Being accused of a crime is embarrassing, and not only might you have to do the time or pay the fine, your alleged misdeeds could be immortalized in The Jail Report.

Greg Rickabaugh wants his crime sheets to shame the accused in addition to letting people know of misdeeds in their neighborhoods to prevent future crime. He's also continuing a long history that shows crime can pay – for publishers.

"I find it interesting to find out why people break the law and cross that line," said Rickabaugh, who worked for 12 years at Georgia and North Carolina newspapers. "We're filling a gap for local crime information. Local daily papers don't have the manpower."

He started The Jail Report about two years ago in the Aiken-Augusta area, where Rickabaugh says it now has a circulation of 18,500. There also is a version for Greenville-Spartanburg, with about 9,000 subscribers, and the newest edition, in Florence and the Pee Dee, started in March and has about 4,500 subscribers. Rickabaugh's twin brother, Craig, started an edition in southern California.

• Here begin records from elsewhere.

import Literature.Computability.QuantumComplexity.IdleBlockInvariance
import Literature.Computability.QuantumComplexity.LightCone
import HarnessLib

/-!
# Gates on idle wires do not change the measured law off those wires

Topic `Literature/Computability/QuantumComplexity`; sequel of `IdleBlockInvariance.lean`
(`bornPMF_placeGate_map_eq`: one unitary placed on a block) and `LightCone.lean` (`SupportedOn`,
`SupportedOn.comm_toMatrix`: gates on disjoint wires commute). For a set `T` of **idle wires** — wires an
observable `f` of the measured register does not read — and a unitary gate set:

* `bornPMF_gate_map_eq`, `bornPMF_gates_map_eq` — gates (gate lists) acting inside `T` do not change
  `(bornPMF ·).map f` of a unit vector;
* `toMatrix_eq_filter_mul` — if every gate of a circuit acts either inside `T` or off `T`, the circuit's
  matrix is (the gates inside `T`) ∘ (the gates off `T`): the idle gates commute to the end
  (Nielsen–Chuang 2010, eq. (2.45));
* **`bornPMF_toMatrix_map_eq_filter`** — hence the measured law along `f` is that of the circuit with
  the idle gates deleted.

In Regev's one-copy sampler (J. ACM 56 (2009), art. 34, Lemma 3.14) the uniform circuit at input length
`m` carries coordinate registers for up to `m` coordinates; the registers beyond the instance's
dimension are idle for the decoder, so the stages acting on them may be deleted in the analysis.

Everything is proved; no definition, no named fact is introduced.

## References

* M. A. Nielsen, I. L. Chuang, *Quantum Computation and Quantum Information*, CUP 2010, §2.1.7
  eq. (2.45), §2.2.8, §4.2 [NielsenChuang2010].
* E. Bernstein, U. Vazirani, *Quantum complexity theory*, SIAM J. Comput. 26 (1997) 1411–1473, §8.2
  [BernsteinVazirani1997].
* O. Regev, *On lattices, learning with errors, random linear codes, and cryptography*, J. ACM 56
  (2009), art. 34, Lemma 3.14 (proof) [Regev2009].
-/

noncomputable section

open Matrix Finset

namespace Literature.Computability.QuantumComplexity

open Cryptography LightCone

variable {G : QGateSet} {W : ℕ}

/-- **One gate inside the idle set** does not change the measured law off it.
[cite: NielsenChuang2010, §2.2.8, §4.2] -/
theorem bornPMF_gate_map_eq (hG : G.IsUnitary) (A : Language Bool) (g : QGate G W) {T : Finset (Fin W)}
    (hg : g.wires ⊆ T) {ψ : QReg W → ℂ} (hψ : normSq ψ = 1) {β : Type*} (f : QReg W → β)
    (hf : ∀ z z' : QReg W, (∀ w, w ∉ T → z w = z' w) → f z = f z') :
    (bornPMF (g.toMatrix A *ᵥ ψ)).map f = (bornPMF ψ).map f := by
  cases g with
  | gate g e =>
    rw [QGate.toMatrix_gate]
    exact bornPMF_placeGate_map_eq e (hG g) hψ f fun z z' ha => hf z z' fun w hw =>
      ha w fun ⟨j, hj⟩ => hw (hg ((mem_wires_gate_iff g e w).2 ⟨j, hj⟩))
  | oracle k e =>
    rw [QGate.toMatrix_oracle]
    exact bornPMF_placeGate_map_eq e (oracleGate_mem_unitaryGroup_holds A k) hψ f fun z z' ha => hf z z' fun w hw =>
      ha w fun ⟨j, hj⟩ => hw (hg ((mem_wires_oracle_iff k e w).2 ⟨j, hj⟩))

/-- **Gates inside the idle set** do not change the measured law off it. [cite: NielsenChuang2010, §2.2.8, §4.2] -/
theorem bornPMF_gates_map_eq (hG : G.IsUnitary) (A : Language Bool) {T : Finset (Fin W)} {β : Type*} (f : QReg W → β)
    (hf : ∀ z z' : QReg W, (∀ w, w ∉ T → z w = z' w) → f z = f z') :
    ∀ {gs : List (QGate G W)}, (∀ g ∈ gs, g.wires ⊆ T) → ∀ {ψ : QReg W → ℂ}, normSq ψ = 1 →
      (bornPMF ((⟨gs⟩ : QCircuit G W).toMatrix A *ᵥ ψ)).map f = (bornPMF ψ).map f
  | [], _, ψ, _ => by rw [QCircuit.toMatrix_nil, Matrix.one_mulVec]
  | g :: gs, h, ψ, hψ => by
    rw [QCircuit.toMatrix_cons, ← Matrix.mulVec_mulVec]
    have hψ' : normSq (g.toMatrix A *ᵥ ψ) = 1 := by
      rw [normSq_mulVec_of_mem_unitaryGroup (QGate.toMatrix_mem_unitaryGroup_holds hG A g), hψ]
    rw [bornPMF_gates_map_eq hG A f hf (fun g' hg' => h g' (List.mem_cons_of_mem g hg')) hψ']
    exact bornPMF_gate_map_eq hG A g (h g List.mem_cons_self) hψ f hf

/-- **Idle gates commute to the end**: if every gate acts inside `T` (`p g = true`) or off `T`
(`p g = false`), the circuit's matrix is the idle part after the rest. [cite: NielsenChuang2010, §2.1.7 eq. (2.45), §4.2] -/
theorem toMatrix_eq_filter_mul (A : Language Bool) {T : Finset (Fin W)} (p : QGate G W → Bool) :
    ∀ {gs : List (QGate G W)}, (∀ g ∈ gs, p g = true → g.wires ⊆ T) → (∀ g ∈ gs, p g = false → Disjoint g.wires T) →
      (⟨gs⟩ : QCircuit G W).toMatrix A =
        (⟨gs.filter p⟩ : QCircuit G W).toMatrix A * (⟨gs.filter fun g => !p g⟩ : QCircuit G W).toMatrix A
  | [], _, _ => by simp
  | g :: gs, hT, hD => by
    have ih := toMatrix_eq_filter_mul A p (gs := gs) (fun g' hg' => hT g' (List.mem_cons_of_mem g hg'))
      (fun g' hg' => hD g' (List.mem_cons_of_mem g hg'))
    cases hp : p g with
    | true =>
      have e1 : (g :: gs).filter p = g :: gs.filter p := by simp [hp]
      have e2 : ((g :: gs).filter fun g => !p g) = gs.filter fun g => !p g := by simp [hp]
      have hN : SupportedOn Tᶜ ((⟨gs.filter fun g => !p g⟩ : QCircuit G W).toMatrix A) :=
        supportedOn_toMatrix_circuit A fun g' hg' => by
          have hm := List.mem_filter.1 hg'
          intro w hw
          rw [Finset.mem_compl]
          exact Finset.disjoint_left.1 (hD g' (List.mem_cons_of_mem g hm.1) (by simpa using hm.2)) hw
      have hcomm := hN.comm_toMatrix A (g := g)
        (Finset.disjoint_left.2 fun w hw hwc => (Finset.mem_compl.1 hwc) (hT g List.mem_cons_self hp hw))
      rw [e1, e2, QCircuit.toMatrix_cons, QCircuit.toMatrix_cons, ih, Matrix.mul_assoc, hcomm, ← Matrix.mul_assoc]
    | false =>
      have e1 : (g :: gs).filter p = gs.filter p := by simp [hp]
      have e2 : ((g :: gs).filter fun g => !p g) = g :: gs.filter fun g => !p g := by simp [hp]
      rw [e1, e2, QCircuit.toMatrix_cons, QCircuit.toMatrix_cons, ih, Matrix.mul_assoc]

/-- **Deleting the idle gates**: for a unitary gate set, a unit vector, an observable `f` not reading `T`
and a circuit all of whose gates act inside or off `T`, the measured law along `f` is that of the circuit
with the gates inside `T` deleted. [cite: NielsenChuang2010, §2.2.8, §4.2] [cite: Regev2009, Lemma 3.14 (proof)] -/
theorem bornPMF_toMatrix_map_eq_filter (hG : G.IsUnitary) (A : Language Bool) {T : Finset (Fin W)}
    (p : QGate G W → Bool) {gs : List (QGate G W)} (hT : ∀ g ∈ gs, p g = true → g.wires ⊆ T)
    (hD : ∀ g ∈ gs, p g = false → Disjoint g.wires T) {ψ : QReg W → ℂ} (hψ : normSq ψ = 1) {β : Type*}
    (f : QReg W → β) (hf : ∀ z z' : QReg W, (∀ w, w ∉ T → z w = z' w) → f z = f z') :
    (bornPMF ((⟨gs⟩ : QCircuit G W).toMatrix A *ᵥ ψ)).map f =
      (bornPMF ((⟨gs.filter fun g => !p g⟩ : QCircuit G W).toMatrix A *ᵥ ψ)).map f := by
  rw [toMatrix_eq_filter_mul A p hT hD, ← Matrix.mulVec_mulVec]
  have hψ' : normSq ((⟨gs.filter fun g => !p g⟩ : QCircuit G W).toMatrix A *ᵥ ψ) = 1 := by
    rw [normSq_mulVec_of_mem_unitaryGroup (QCircuit.toMatrix_mem_unitaryGroup_holds hG A _), hψ]
  exact bornPMF_gates_map_eq hG A f hf (fun g hg => hT g (List.mem_filter.1 hg).1 (List.mem_filter.1 hg).2) hψ'

end Literature.Computability.QuantumComplexity

end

Each issue of about 30 pages is filled with crimes, mugshots, jokes, guest editorials, personal stories from Facebook and most wanted lists. Rickabaugh boasts about 36,000 "likes" on Facebook, where reader comments run rampant.

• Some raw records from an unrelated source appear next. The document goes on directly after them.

/-- **ROOT-C OF RECORD ⇒ THE FINAL-SCALE PROFILE WITH THE LETTER** [bookkeeping] (`unitLattice_of_n14`): the consumer-exact reading of N14 —
a record predicate stating THIS (weaker than ROOT-C) would close every by-name arrow of modules 1 §5, 4, 5; typing observation only (R434). [folklore] -/
theorem finalProfile_of_n14 {Λ : ℝ} (h : DressedStabilityStrict 𝒯 Λ) :
    ∃ A₀ ρ : ℝ, 0 ≤ A₀ ∧ 0 ≤ ρ ∧ 0 ≤ Λ ∧ ρ * Λ < 1 ∧
      ∀ (p : P) (K : ℕ) (b : (𝒯.B p K).Birth), (𝒯.B p K).size b K ≤ A₀ * ρ ^ (K - (𝒯.B p K).birthScale b) := by
  obtain ⟨A₀, ρ, hA₀, hρ, hΛ, h1, hfin, -⟩ := unitLattice_of_n14 h
  exact ⟨A₀, ρ, hA₀, hρ, hΛ, h1, hfin⟩

/-- **A3 FOR THE FINAL-SCALE READING: NOT FOR FREE** [decided toy]: on the owner's doubling tower `growingTower` (sizes `2^k`, born at
scale `0`) at its count rate `1`, NO `(A₀, ρ)` with `ρ·1 < 1` bounds the final-scale sizes by `A₀ρ^{K−j}`. [folklore] -/
theorem finalProfile_not_for_free :
    ¬ ∃ A₀ ρ : ℝ, 0 ≤ ρ ∧ ρ * 1 < 1 ∧
      ∀ (p : Unit) (K : ℕ) (b : (growingTower.B p K).Birth),
        (growingTower.B p K).size b K ≤ A₀ * ρ ^ (K - (growingTower.B p K).birthScale b) := by
  rintro ⟨A₀, ρ, hρ, h1, h⟩
  have h0 : (2 : ℝ) ^ 0 ≤ A₀ * ρ ^ (0 - 0) := h () 0 ()
  rw [pow_zero, Nat.sub_zero, pow_zero, mul_one] at h0
  have hK : ∀ K : ℕ, (2 : ℝ) ^ K ≤ A₀ := fun K => by
    have hb : (2 : ℝ) ^ K ≤ A₀ * ρ ^ (K - 0) := h () K ()
    exact hb.trans (mul_le_of_le_one_right (zero_le_one.trans h0) (pow_le_one₀ hρ (by simpa using h1.le)))
  exact (pow_unbounded_of_one_lt A₀ (one_lt_two : (1 : ℝ) < 2)).elim fun n hn => absurd (hK n) (not_le.mpr hn)

end FinalProfile
end YMDAG.N14

end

Rickabaugh, 39, said he started The Jail Report after a weekly competitor ran his monthly Jailed In Charlotte publication out of business. Rickabaugh does most of the reporting out of his Rock Hill home, using the phone and email to get crime reports from police. He also hired some part-time, private contractors for things like graphic design.

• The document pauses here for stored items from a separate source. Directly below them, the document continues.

/-!
# `H¹(X, 𝒪_X) = 0` travels up and down a domination: Lipman 1969, proof of Proposition (1.2) 2),
# statement A) globally and the «canonical injection `H¹(W, h_*𝒪_Z) → H¹(Z, 𝒪_Z)`»

Topic: `Literature/AlgebraicGeometry/Resolution`.  PROVED, fact-free, definition-free plumbing towards the
named fact `Lipman1969_1_2` (J. Lipman, *Rational singularities, with applications to algebraic surfaces and
unique factorization*, Publ. Math. IHÉS 36 (1969), Prop. (1.2) 2), p. 199; proof p. 200, read on the page of the
held copy `paper:doi-10-1007-bf02684604`, PDF p. 7):

> «Proof. — The proposition follows from two familiar facts: A) If `X` is any regular surface and `j : Z → X`
> is a quadratic transformation, then `H¹(Z, 𝒪_Z) ≅ H¹(X, 𝒪_X)`.  B) Let `f : X → Spec(R)` be a
> desingularization.  If `g` is proper, then there exists a commutative diagram of proper birational maps
> `Z → W`, `Z → X` … with `j` a product of quadratic transformations. … By induction A) holds also when `j` is
> a product of quadratic transformations; consequently if `X` and `Z` are as in B), and we assume, as we may,
> that `H¹(X, 𝒪_X) = 0`, then also `H¹(Z, 𝒪_Z) = 0`.  If furthermore `W` is normal, then `h_*(𝒪_Z) = 𝒪_W`;
> since there is a canonical injection `H¹(W, h_*(𝒪_Z)) → H¹(Z, 𝒪_Z) = 0` we conclude that `H¹(W, 𝒪_W) = 0`,
> proving 2).»

In the tree's Čech vocabulary (`HasTrivialCechH1 f`: `Ȟ¹(𝒰, 𝒪) = 0` for every finite affine open cover):

* `hasTrivialCechH1_of_isIso_app` — **the canonical injection**: for `σ : Z → W` over `Spec R` with
  `σ_*𝒪_Z = 𝒪_W` (every `σ.app V` an isomorphism) and `Z` quasi-compact, `Ȟ¹(Z, 𝒪) = 0 ⇒ Ȟ¹(W, 𝒪) = 0`
  (`Ȟ¹(𝒰, 𝒪_W) ↪ Ȟ¹(σ⁻¹𝒰, 𝒪_Z) ↪ Ȟ¹(𝒲, 𝒪_Z)` for a finite affine refinement `𝒲` of `σ⁻¹𝒰`:
  `cechComapH1_injective_of_comap`, `cechRefineH1_injective`);
* `hasTrivialCechH1_of_isBirational_of_isIntegrallyClosed` — the same for `σ` proper birational between
  integral schemes with `W` NORMAL (`σ_*𝒪_Z = 𝒪_W`, Stacks 0AY8, tree `isIso_app_of_surjective_of_isIso_morphismRestrict`);
* `hasTrivialCechH1_comp_of_isRegular` — **statement A) for any proper birational `ρ : Z → X` of REGULAR
  schemes** (`X` integral Noetherian, proper over `Spec T`, local rings of dimension `≤ 2`): `Ȟ¹(X, 𝒪) = 0 ⇒
  Ȟ¹(Z, 𝒪) = 0` — the tree's pointwise Leray (L) `hasTrivialCechH1_comp_of_isBirational_of_forall_stalk` with its
  pointwise input discharged by `hasTrivialCechH1_of_isResolution_of_isRegularLocalRing` (every resolution of a
  two-dimensional regular local ring has `H¹ = 0`) on the base changes `Z ×_X Spec 𝒪_{X,x}`;
* `hasTrivialCechH1_of_isResolution_of_dominated` — **Prop. (1.2) 2) for a resolution `g : W → Spec R`
  MODULO statement B)**: if some resolution `π : X → Spec R` with `H¹(X, 𝒪_X) = 0` (the witness of
  `HasRationalSingularity R`) and `W` are dominated by a common `Z` with `Z → X` a resolution, then
  `H¹(W, 𝒪_W) = 0`.  Statement B) (= Theorem (26.1), elimination of indeterminacies, p. 274) is NOT proved here
  and enters as an explicit hypothesis; the named fact `Lipman1969_1_2` stays PRINT.

No summit statement is proved.  AI-written; AI review is weaker than expert review.

## References
* J. Lipman, Publ. Math. IHÉS 36 (1969), Prop. (1.2) and its proof, pp. 199–200; Thm. (26.1), p. 274. [Lipman1969]
* The Stacks Project, Tag 0AY8 (More on Morphisms, Lemma 37.53.6), Tag 01ED, Tag 09UY. [StacksProject]
* U. Görtz, T. Wedhorn, *Algebraic Geometry II* (2023), Cor. 21.81, Cor. 21.82. [GortzWedhorn2023]
-/

noncomputable section

open CategoryTheory CategoryTheory.Limits AlgebraicGeometry TopologicalSpace IsLocalRing
open Literature.AlgebraicGeometry.Morphisms

universe u

namespace Literature.AlgebraicGeometry.Resolution

/-! ## Finite affine refinements -/

/-- **Finite affine refinement of an open cover of a quasi-compact scheme** (indexed in the scheme's
universe): affine opens form a basis, and finitely many of those inside members of the cover still cover.
[folklore] -/
private theorem exists_finite_isAffineOpen_refinement_of_iSup_eq_top (X : Scheme.{u}) [CompactSpace X]
    {α : Type*} (O : α → X.Opens) (hO : ⨆ a, O a = ⊤) :
    ∃ (ι : Type u) (_ : Finite ι) (U : ι → X.Opens) (r : ι → α),
      (∀ i, IsAffineOpen (U i)) ∧ (∀ i, U i ≤ O (r i)) ∧ ⨆ i, U i = ⊤ := by
  classical
  have hpt : ∀ x : X, ∃ p : X.Opens × α, IsAffineOpen p.1 ∧ x ∈ p.1 ∧ p.1 ≤ O p.2 := by
    intro x
    have hx : x ∈ ⨆ a, O a := by rw [hO]; trivial
    obtain ⟨a, ha⟩ := Opens.mem_iSup.mp hx
    obtain ⟨U, hU, hxU, hUO⟩ := Opens.isBasis_iff_nbhd.mp X.isBasis_affineOpens ha
    exact ⟨(U, a), hU, hxU, hUO⟩
  choose p hp using hpt
  obtain ⟨t, ht⟩ := IsCompact.elim_finite_subcover CompactSpace.isCompact_univ
    (fun x : X => ((p x).1 : Set X)) (fun x => (p x).1.2)
    (fun x _ => Set.mem_iUnion.mpr ⟨x, (hp x).2.1⟩)
  refine ⟨↥t, inferInstance, fun i => (p i.1).1, fun i => (p i.1).2, fun i => (hp i.1).1,
    fun i => (hp i.1).2.2, ?_⟩
  refine top_le_iff.mp fun x _ => ?_
  have hx := ht (Set.mem_univ x)
  simp only [Set.mem_iUnion] at hx
  obtain ⟨y, hy, hxy⟩ := hx
  exact Opens.mem_iSup.mpr ⟨⟨y, hy⟩, hxy⟩

/-! ## The canonical injection `H¹(W, σ_*𝒪_Z) ↪ H¹(Z, 𝒪_Z)`: descent of `Ȟ¹ = 0` along `σ_*𝒪_Z = 𝒪_W` -/

section Descent

variable {R : Type u} [CommRing R] {Z W : Scheme.{u}} (σ : Z ⟶ W) (g : W ⟶ Spec (.of R))

/-- With `σ.app V` an isomorphism, the section pullback `𝒪_W(V) → 𝒪_Z(V')`, `V' = σ⁻¹V`, is bijective.
[folklore] -/
private theorem comap_bijective_of_isIso_app'' {V : W.Opens} {V' : Z.Opens} (e : V' ≤ σ ⁻¹ᵁ V)
    (heq : V' = σ ⁻¹ᵁ V) [IsIso (σ.app V)] :
    Function.Bijective (Sections.comap g (σ ≫ g) σ rfl e) := by
  subst heq
  rw [show (Sections.comap g (σ ≫ g) σ rfl e : _ → _) = (σ.app V).hom from by
    funext s; rw [Sections.comap_apply, Scheme.Hom.appLE_eq_app]]
  exact ConcreteCategory.bijective_of_isIso (σ.app V)

/-- **Lipman's «canonical injection `H¹(W, h_*𝒪_Z) → H¹(Z, 𝒪_Z)`», Čech form: `Ȟ¹ = 0` descends along a
morphism with `σ_*𝒪_Z = 𝒪_W`.**  For `σ : Z → W` over `Spec R` with `Z` quasi-compact and every sheaf map
`𝒪_W(V) → 𝒪_Z(σ⁻¹V)` an isomorphism, if `Ȟ¹(𝒲, 𝒪_Z) = 0` for every finite affine open cover `𝒲` of `Z`, then
`Ȟ¹(𝒰, 𝒪_W) = 0` for every finite affine open cover `𝒰` of `W`: the composite
`Ȟ¹(𝒰, 𝒪_W) → Ȟ¹(σ⁻¹𝒰, 𝒪_Z) → Ȟ¹(𝒲, 𝒪_Z)`, `𝒲` a finite affine refinement of `σ⁻¹𝒰`, is injective
(a cocycle on `𝒰` pulling back to a coboundary `d⁰b'` is the coboundary of the descent of `b'`; refinement is
injective on `Ȟ¹`). [cite: Lipman1969, Proposition (1.2), proof of 2) (p. 200)]
[cite: GortzWedhorn2023, Cor. 21.81 (p. 265)] -/
theorem hasTrivialCechH1_of_isIso_app [CompactSpace Z] (happ : ∀ V : W.Opens, IsIso (σ.app V))
    (hZ : HasTrivialCechH1 (σ ≫ g)) : HasTrivialCechH1 g := by
  classical
  intro ι _ U hU hcov
  -- a finite affine refinement `𝒲` of `σ⁻¹𝒰`
  obtain ⟨κ, _, WZ, r, hWZaff, hWZr, hWZcov⟩ := exists_finite_isAffineOpen_refinement_of_iSup_eq_top Z
    (fun i => σ ⁻¹ᵁ U i) (by rw [← Scheme.Hom.preimage_iSup, hcov]; exact Opens.map_top _)
  haveI : Subsingleton (CechH1 (σ ≫ g) WZ) := hZ κ WZ hWZaff hWZcov
  -- `Ȟ¹(𝒰, 𝒪_W) ↪ Ȟ¹(σ⁻¹𝒰, 𝒪_Z)`
  have h1 : Function.Injective (cechComapH1 g (σ ≫ g) σ rfl U) :=
    cechComapH1_injective_of_comap g (σ ≫ g) σ rfl U
      (fun i => (comap_bijective_of_isIso_app'' σ g _ rfl).2)
      (fun i j => (comap_bijective_of_isIso_app'' σ g _ rfl).1)
  -- `Ȟ¹(σ⁻¹𝒰, 𝒪_Z) ↪ Ȟ¹(𝒲, 𝒪_Z)`
  have h2 : Function.Injective (cechRefineH1 (σ ≫ g) (preimageFamily σ U) WZ r hWZr) :=
    cechRefineH1_injective (σ ≫ g) (preimageFamily σ U) WZ r hWZr (fun i => by rw [hWZcov]; exact le_top)
  refine ⟨fun a b => h1 (h2 (Subsingleton.elim _ _))⟩

/-- **`Ȟ¹ = 0` descends along a proper birational morphism onto a NORMAL integral scheme** (then
`σ_*𝒪_Z = 𝒪_W`, Stacks 0AY8): for `σ : Z → W` proper birational between integral schemes over `Spec R`, all
local rings of `W` integrally closed, `Ȟ¹(Z, 𝒪) = 0 ⇒ Ȟ¹(W, 𝒪) = 0` (in the sense of `HasTrivialCechH1`).
This is the last step of Lipman's proof of Prop. (1.2) 2). [cite: Lipman1969, Proposition (1.2), proof of 2) (p. 200)]
[cite: StacksProject, Tag 0AY8 (More on Morphisms, Lemma 37.53.6)] -/
theorem hasTrivialCechH1_of_isBirational_of_isIntegrallyClosed [IsIntegral Z] [IsIntegral W]
    [CompactSpace Z] [IsProper σ] (hσ : IsBirational σ)
    (hWn : ∀ w : W, IsIntegrallyClosed (W.presheaf.stalk w)) (hZ : HasTrivialCechH1 (σ ≫ g)) :
    HasTrivialCechH1 g := by
  haveI : IsDominant σ := hσ.isDominant
  obtain ⟨O, hO, -, hiso⟩ := hσ
  haveI := hiso
  exact hasTrivialCechH1_of_isIso_app σ g
    (fun V => isIso_app_of_surjective_of_isIso_morphismRestrict σ hWn O hO.nonempty V) hZ

end Descent

/-! ## Statement A) globally: `Ȟ¹ = 0` ascends along a proper birational morphism of regular surfaces -/

section Ascent

/-- **Lipman (1.2), statement A) for an arbitrary proper birational morphism of regular surfaces** («By
induction A) holds also when `j` is a product of quadratic transformations»; here without any factorisation):
for `ρ : Z → X` proper birational with `Z` and `X` regular, `X` integral Noetherian and proper over `Spec T`
with local rings of dimension `≤ 2`, `Ȟ¹(X, 𝒪) = 0 ⇒ Ȟ¹(Z, 𝒪) = 0` on every finite affine open cover.  Proof:
the tree's pointwise Leray `hasTrivialCechH1_comp_of_isBirational_of_forall_stalk`, whose input at a point `x`
with `dim 𝒪_{X,x} = 2` — `Ȟ¹ = 0` on `Z ×_X Spec 𝒪_{X,x}`, a resolution of the REGULAR two-dimensional local
ring `𝒪_{X,x}` (`IsResolution.pullback_snd_fromSpecStalk`) — is the tree theorem
`hasTrivialCechH1_of_isResolution_of_isRegularLocalRing` (Lipman (1.2) 2) over a regular base).
[cite: Lipman1969, Proposition (1.2), proof, statement A) (p. 200)] [cite: EGAIII1, Prop. (1.4.15)] -/
theorem hasTrivialCechH1_comp_of_isRegular {T : Type u} [CommRing T] {Z X : Scheme.{u}} [IsIntegral X]
    [IsNoetherian X] [IsNoetherian Z] (πX : X ⟶ Spec (.of T)) [IsProper πX] (ρ : Z ⟶ X) [IsProper ρ]
    (hρ : IsBirational ρ) (hZ : Scheme.IsRegular Z) (hX : Scheme.IsRegular X)
    (hdimX : ∀ x : X, ringKrullDim (X.presheaf.stalk x) ≤ 2) (h0 : HasTrivialCechH1 πX) :
    HasTrivialCechH1 (ρ ≫ πX) := by
  have hres : IsResolution ρ := ⟨inferInstance, hρ, hZ⟩
  refine hasTrivialCechH1_comp_of_isBirational_of_forall_stalk πX ρ hρ hZ hX hdimX (fun x hx => ?_) h0
  haveI : IsRegularLocalRing (X.presheaf.stalk x) := hX x
  exact hasTrivialCechH1_of_isResolution_of_isRegularLocalRing hx _ (hres.pullback_snd_fromSpecStalk x)

end Ascent

/-! ## Dimension of the local rings of a resolution of a two-dimensional local domain -/

section Dimension

/-- The local rings of a scheme birational and locally of finite type over `Spec R`, `R` a Noetherian domain of
Krull dimension `≤ 2` (integral source, Noetherian), have dimension `≤ 2`: `dim 𝒪_{X,x} ≤ dim 𝒪_{Spec R, π x}`
(the dimension inequality, tree `ringKrullDim_stalk_le_of_forall_genericPoints`, the stalk map at the generic
point being surjective for a birational `π`) and `dim R_𝔭 ≤ dim R`. [cite: Matsumura1987, Thm. 15.5]
[cite: EGAIV2, 5.6.5.1] -/
theorem ringKrullDim_stalk_le_two_of_isBirational {R : Type u} [CommRing R] [IsNoetherianRing R]
    (hdim : ringKrullDim R ≤ 2) {X : Scheme.{u}} [IsIntegral X] [IsNoetherian X]
    (π : X ⟶ Spec (.of R)) [LocallyOfFiniteType π] (hπ : IsBirational π) (x : X) :
    ringKrullDim (X.presheaf.stalk x) ≤ 2 := by
  have h1 := ringKrullDim_stalk_le_of_forall_genericPoints π x
    (fun η hη _ => hπ.surjective_stalkMap_of_mem_genericPoints hη)
  refine h1.trans ?_
  -- `𝒪_{Spec R, p} = R_p` has dimension `height p ≤ dim R`
  letI : Algebra R ((Spec (.of R)).presheaf.stalk (π.base x)) := StructureSheaf.stalkAlgebra R (π.base x)
  haveI : IsLocalization.AtPrime ((Spec (.of R)).presheaf.stalk (π.base x)) (π.base x).asIdeal :=
    StructureSheaf.IsLocalization.to_stalk R (π.base x)
  have h2 : ringKrullDim ((Spec (.of R)).presheaf.stalk (π.base x)) ≤ ringKrullDim R := by
    rw [IsLocalization.AtPrime.ringKrullDim_eq_height (π.base x).asIdeal
      ((Spec (.of R)).presheaf.stalk (π.base x))]
    exact Ideal.height_le_ringKrullDim_of_ne_top Ideal.IsPrime.ne_top'
  exact h2.trans hdim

The Jail Report joins the ranks of former crime sheet publications like Snitch, a free weekly that started in 2004 and had a South Carolina circulation as high as 28,000 during its yearlong run. Like Rickabaugh, Snitch owner Jerry Adams looked to fill a gap left by newspapers already cutting back coverage.

"I used to get hate mail. I'd look for burglaries, threesome busted at the motel, all sorts of weird stuff," Adams said. "I'd take everything I could off public record. I had my car keyed one time."

But mostly, Adams said, "People loved it. People laughed and were amazed by some of it."

Crime reports have long been popular and date to the early days of printing. By the mid-1500s, accounts written by an "urban intelligentsia" began to appear increasingly in topical publications, according to Joy Wiltenburg, history professor at Rowan University. Readers gravitated to the active, eye-catching language and violent depictions.

Early examples were written lyrically and set to music, attracting a wide audience beyond the wealthy and literate, said Wiltenberg. Later came "true crime" magazines, depicting infamous crime scenes while maintaining an air of journalistic integrity.

After leaving Charlotte, Rickabaugh looked to Augusta, where he spent six years writing at The Chronicle.

"Those people have lived there all of their lives," he said. "When they see people, it's who they recognize, people they've worked with."

"Half of them count each week how many people they know in the paper," Rickabauagh said.

Rickabaugh says his interests lie with the greater good, such as exposing those driving under the influence.

"DUIs are a huge thing for me, getting them in the paper," he said. "If people know they will be pictured in the paper, it will make sure they have designated drivers."

The Jail Report makes money off its $1 cover price and advertisements. It also offers mail subscriptions: 10 issues for $30 and 30 issues for $75. Rickabaugh won't discuss revenue.

The Jail Report reminds readers that those named are innocent "unless" proved guilty, as the arrested are sometimes exonerated.

But Rickabaugh says that has happened only a handful of times, and University of South Carolina media law and ethics professor Jay Bender says that sort of predicament is fairly rare, with police "getting it right 85 to 90 percent of the time."

There are no legal or ethical difficulties with printing such information, as long as it's public record, Bender says.

The problem is that any correction, no matter how timely, doesn't always catch up with the first story, he said.

"When the cops realize they've made a mistake and dismiss a case, that doesn't make any news," Bender said.

Rickabaugh says he realizes the danger, but says: "We are not a conviction paper. We are an arrest paper."

"It's a public record and a public service," he said.

One reader questioned why the paper needed to publish the photo story about a suicidal Augusta man.

"Every time someone complains on Facebook, 10 people come back and say we want to know this information," Rickabaugh said.

"If it's not ethical, we don't do it. One guy offered us $20,000 to keep his picture out."

Rickabaugh ran the image.

"We have some fun with stuff, but we want to help," Rickabaugh said. "When a cop calls me, I want to help."